◆ **Problem**: Report each line of the entries below that has the word "exact" in it.

○ ○ ○ ○ ○ ○ ○

/-- **`∫ w = 0` on `[0, T]`**. [folklore] -/
theorem hasZeroMean_w {t : ℝ} (ht : t ∈ Icc 0 D.T) : Torus.HasZeroMean (D.w t) := by
  unfold Torus.HasZeroMean
  have e : D.w t = fun z => (D.wp t z + D.wc t z) + D.wt t z := rfl
  rw [e, integral_add ((((smooth_wp h).add (smooth_wc h)).isSmooth_slice ht).integrable) (((smooth_wt h).isSmooth_slice ht).integrable),
    integral_wp_add_wc h ht, integral_wt h ht, add_zero]

/-! ### Vanishing where the cut-off vanishes -/

omit h in
/-- `ã_x(t) = 0` where `θ(t) = 0`. [folklore] -/
theorem atil_eq_zero {t : ℝ} (hθ0 : D.θ t = 0) (x : Index d) : D.atil x t = fun _ => 0 := by
  funext y; simp [atil, hθ0]

omit h in
/-- `∇ã_x(t) = 0` where `θ(t) = 0`. [folklore] -/
theorem gradA_eq_zero {t : ℝ} (hθ0 : D.θ t = 0) (x : Index d) (y : UnitAddTorus d) : D.gradA x t y = 0 := by
  rw [gradA, atil_eq_zero hθ0]; exact Torus.gradient_const 0 y

omit h in
/-- `Ω̃_x[0] = 0`. [folklore] -/
theorem omegaApply_zero (x : Index d) (y : UnitAddTorus d) : D.omegaApply x y 0 = 0 := by
  simp [omegaApply]

omit h in
/-- **`w(t) = 0` where `θ(t) = 0`** (CL22 Lemma 4.6: the perturbation is supported where the
cut-off is active). [cite: CheskidovLuo2022, §4.5 Lemma 4.6] -/
theorem w_eq_zero {t : ℝ} (hθ0 : D.θ t = 0) (y : UnitAddTorus d) : D.w t y = 0 := by
  have h1 : D.wp t y = 0 := by
    simp only [wp, atil_eq_zero hθ0]; simp
  have h2 : D.wc t y = 0 := by
    simp only [wc, gradA_eq_zero hθ0, omegaApply_zero, smul_zero, Finset.sum_const_zero]
  have h3 : D.wt t y = 0 := by
    simp [wt, hθ0]
  rw [w, h1, h2, h3, add_zero, add_zero]

end Algebra

/-! ## Time derivatives on `[0, T]` -/

section Time

variable {D}

/-- `Ω̃_x(y)` as a continuous linear map. [folklore] -/
def omegaCLM (D : Datum d) (x : Index d) (y : UnitAddTorus d) : EuclideanSpace ℝ d →L[ℝ] EuclideanSpace ℝ d :=
  (∑ j, Torus.partialDeriv j (D.P x) y • (EuclideanSpace.proj j : EuclideanSpace ℝ d →L[ℝ] ℝ)).smulRight (dirVec x) -
    (∑ j, ((dir x j : ℤ) : ℝ) • (EuclideanSpace.proj j : EuclideanSpace ℝ d →L[ℝ] ℝ)).smulRight (Torus.gradient (D.P x) y)

/-- `Ω̃_x(y) v` agrees with the continuous linear map. [folklore] -/
theorem omegaCLM_apply (x : Index d) (y : UnitAddTorus d) (v : EuclideanSpace ℝ d) :
    D.omegaCLM x y v = D.omegaApply x y v := by
  simp [omegaCLM, omegaApply, ContinuousLinearMap.smulRight_apply, smul_eq_mul]

variable (h : D.Valid)
include h

/-- **`∂ₜw^{(p)}`** on `[0, T]`:
`∂ₜw^{(p)} = ∑_x ((G_x' ã_x + G_x ∂ₜã_x) ψ_x(σ·)) k_x`. [cite: CheskidovLuo2022, §4.5 Lemma 4.5] -/
theorem timeDerivWithin_wp {t : ℝ} (ht : t ∈ Icc 0 D.T) (y : UnitAddTorus d) :
    Torus.timeDerivWithin (Icc 0 D.T) D.wp t y =
      ∑ x, ((D.dG x t * D.atil x t y + D.G x t * Torus.timeDerivWithin (Icc 0 D.T) (D.atil x) t y) * D.Ψ x y) • dirVec x := by
  have key : HasDerivWithinAt (fun s => D.wp s y)
      (∑ x, ((D.dG x t * D.atil x t y + D.G x t * Torus.timeDerivWithin (Icc 0 D.T) (D.atil x) t y) * D.Ψ x y) • dirVec x)
      (Icc 0 D.T) t := by
    unfold wp
    refine HasDerivWithinAt.fun_sum fun x _ => ?_
    have hG := (hasDerivAt_G h x t).hasDerivWithinAt (s := Icc 0 D.T)
    have hA := (smooth_atil h x).hasDerivWithinAt_slice ht y
    have h3 := ((hG.mul hA).mul_const (D.Ψ x y)).smul_const (dirVec x)
    refine h3.congr_deriv ?_
    ring_nf
  exact key.derivWithin (uniqueDiffOn h t ht)

/-- **`∂ₜw^{(c)}`** on `[0, T]`: `∂ₜw^{(c)} = ∑_x (G_x Ω̃_x[∂ₜ∇ã_x] + G_x' Ω̃_x[∇ã_x])`. [cite: CheskidovLuo2022, §4.5 Lemma 4.5] -/
theorem timeDerivWithin_wc {t : ℝ} (ht : t ∈ Icc 0 D.T) (y : UnitAddTorus d) :
    Torus.timeDerivWithin (Icc 0 D.T) D.wc t y =
      ∑ x, (D.G x t • D.omegaApply x y (Torus.timeDerivWithin (Icc 0 D.T) (D.gradA x) t y) +
        D.dG x t • D.omegaApply x y (D.gradA x t y)) := by
  have key : HasDerivWithinAt (fun s => D.wc s y)
      (∑ x, (D.G x t • D.omegaApply x y (Torus.timeDerivWithin (Icc 0 D.T) (D.gradA x) t y) +
        D.dG x t • D.omegaApply x y (D.gradA x t y))) (Icc 0 D.T) t := by
    unfold wc
    refine HasDerivWithinAt.fun_sum fun x _ => ?_
    have hG := (hasDerivAt_G h x t).hasDerivWithinAt (s := Icc 0 D.T)
    have hE := (smooth_gradA h x).hasDerivWithinAt_slice ht y
    have hΩ : HasDerivWithinAt (fun s => D.omegaApply x y (D.gradA x s y))
        (D.omegaApply x y (Torus.timeDerivWithin (Icc 0 D.T) (D.gradA x) t y)) (Icc 0 D.T) t := by
      have h1 := (D.omegaCLM x y).hasFDerivAt.comp_hasDerivWithinAt t hE
      rw [omegaCLM_apply] at h1
      exact h1.congr (fun s _ => by simp only [Function.comp_apply, omegaCLM_apply])
        (by simp only [Function.comp_apply, omegaCLM_apply])
    exact hG.smul hΩ
  exact key.derivWithin (uniqueDiffOn h t ht)

/-- **`∂ₜw^{(t)}`** on `[0, T]`:
`∂ₜw^{(t)} = -∑_x (H_xθ² ∂ₜZ_x + ((G_x² - 1)θ² + H_x (θ²)') Z_x)` (`H_x' = G_x² - 1`, CL22 (4.11)). [cite: CheskidovLuo2022, §4.5 Lemma 4.5] -/
theorem timeDerivWithin_wt {t : ℝ} (ht : t ∈ Icc 0 D.T) (y : UnitAddTorus d) :
    Torus.timeDerivWithin (Icc 0 D.T) D.wt t y =
      -∑ x, ((D.H x t * D.θ t ^ 2) • Torus.timeDerivWithin (Icc 0 D.T) (D.Z x) t y +
        ((D.G x t ^ 2 - 1) * D.θ t ^ 2 + D.H x t * deriv (fun s => D.θ s ^ 2) t) • D.Z x t y) := by
  have hθ2 : HasDerivAt (fun s => D.θ s ^ 2) (deriv (fun s => D.θ s ^ 2) t) t :=
    ((h.hθ.pow 2).differentiable (by simp)).differentiableAt.hasDerivAt
  have key : HasDerivWithinAt (fun s => D.wt s y)
      (-∑ x, ((D.H x t * D.θ t ^ 2) • Torus.timeDerivWithin (Icc 0 D.T) (D.Z x) t y +
        ((D.G x t ^ 2 - 1) * D.θ t ^ 2 + D.H x t * deriv (fun s => D.θ s ^ 2) t) • D.Z x t y)) (Icc 0 D.T) t := by
    unfold wt
    refine HasDerivWithinAt.neg (HasDerivWithinAt.fun_sum fun x _ => ?_)
    have hc : HasDerivWithinAt (fun s => D.H x s * D.θ s ^ 2)
        ((D.G x t ^ 2 - 1) * D.θ t ^ 2 + D.H x t * deriv (fun s => D.θ s ^ 2) t) (Icc 0 D.T) t :=
      ((hasDerivAt_H h x t).mul hθ2).hasDerivWithinAt
    have hZ := (smooth_Z h x).hasDerivWithinAt_slice ht y
    exact hc.smul hZ
  exact key.derivWithin (uniqueDiffOn h t ht)

/-- **`∂ₜw = ∂ₜw^{(p)} + ∂ₜw^{(c)} + ∂ₜw^{(t)}`** on `[0, T]`. [folklore] -/
theorem timeDerivWithin_w {t : ℝ} (ht : t ∈ Icc 0 D.T) (y : UnitAddTorus d) :
    Torus.timeDerivWithin (Icc 0 D.T) D.w t y =
      Torus.timeDerivWithin (Icc 0 D.T) D.wp t y + Torus.timeDerivWithin (Icc 0 D.T) D.wc t y +
        Torus.timeDerivWithin (Icc 0 D.T) D.wt t y := by
  have h1 := (smooth_wp h).hasDerivWithinAt_slice ht y
  have h2 := (smooth_wc h).hasDerivWithinAt_slice ht y
  have h3 := (smooth_wt h).hasDerivWithinAt_slice ht y
  exact ((h1.add h2).add h3).derivWithin (uniqueDiffOn h t ht)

○ ○ ○ ○ ○ ○ ○

◆ **Reply**:
  rw [gradA, atil_eq_zero hθ0]; exact Torus.gradient_const 0 y
  exact key.derivWithin (uniqueDiffOn h t ht)
      exact h1.congr (fun s _ => by simp only [Function.comp_apply, omegaCLM_apply])
    exact hG.smul hΩ
  exact key.derivWithin (uniqueDiffOn h t ht)
    exact hc.smul hZ
  exact key.derivWithin (uniqueDiffOn h t ht)
  exact ((h1.add h2).add h3).derivWithin (uniqueDiffOn h t ht)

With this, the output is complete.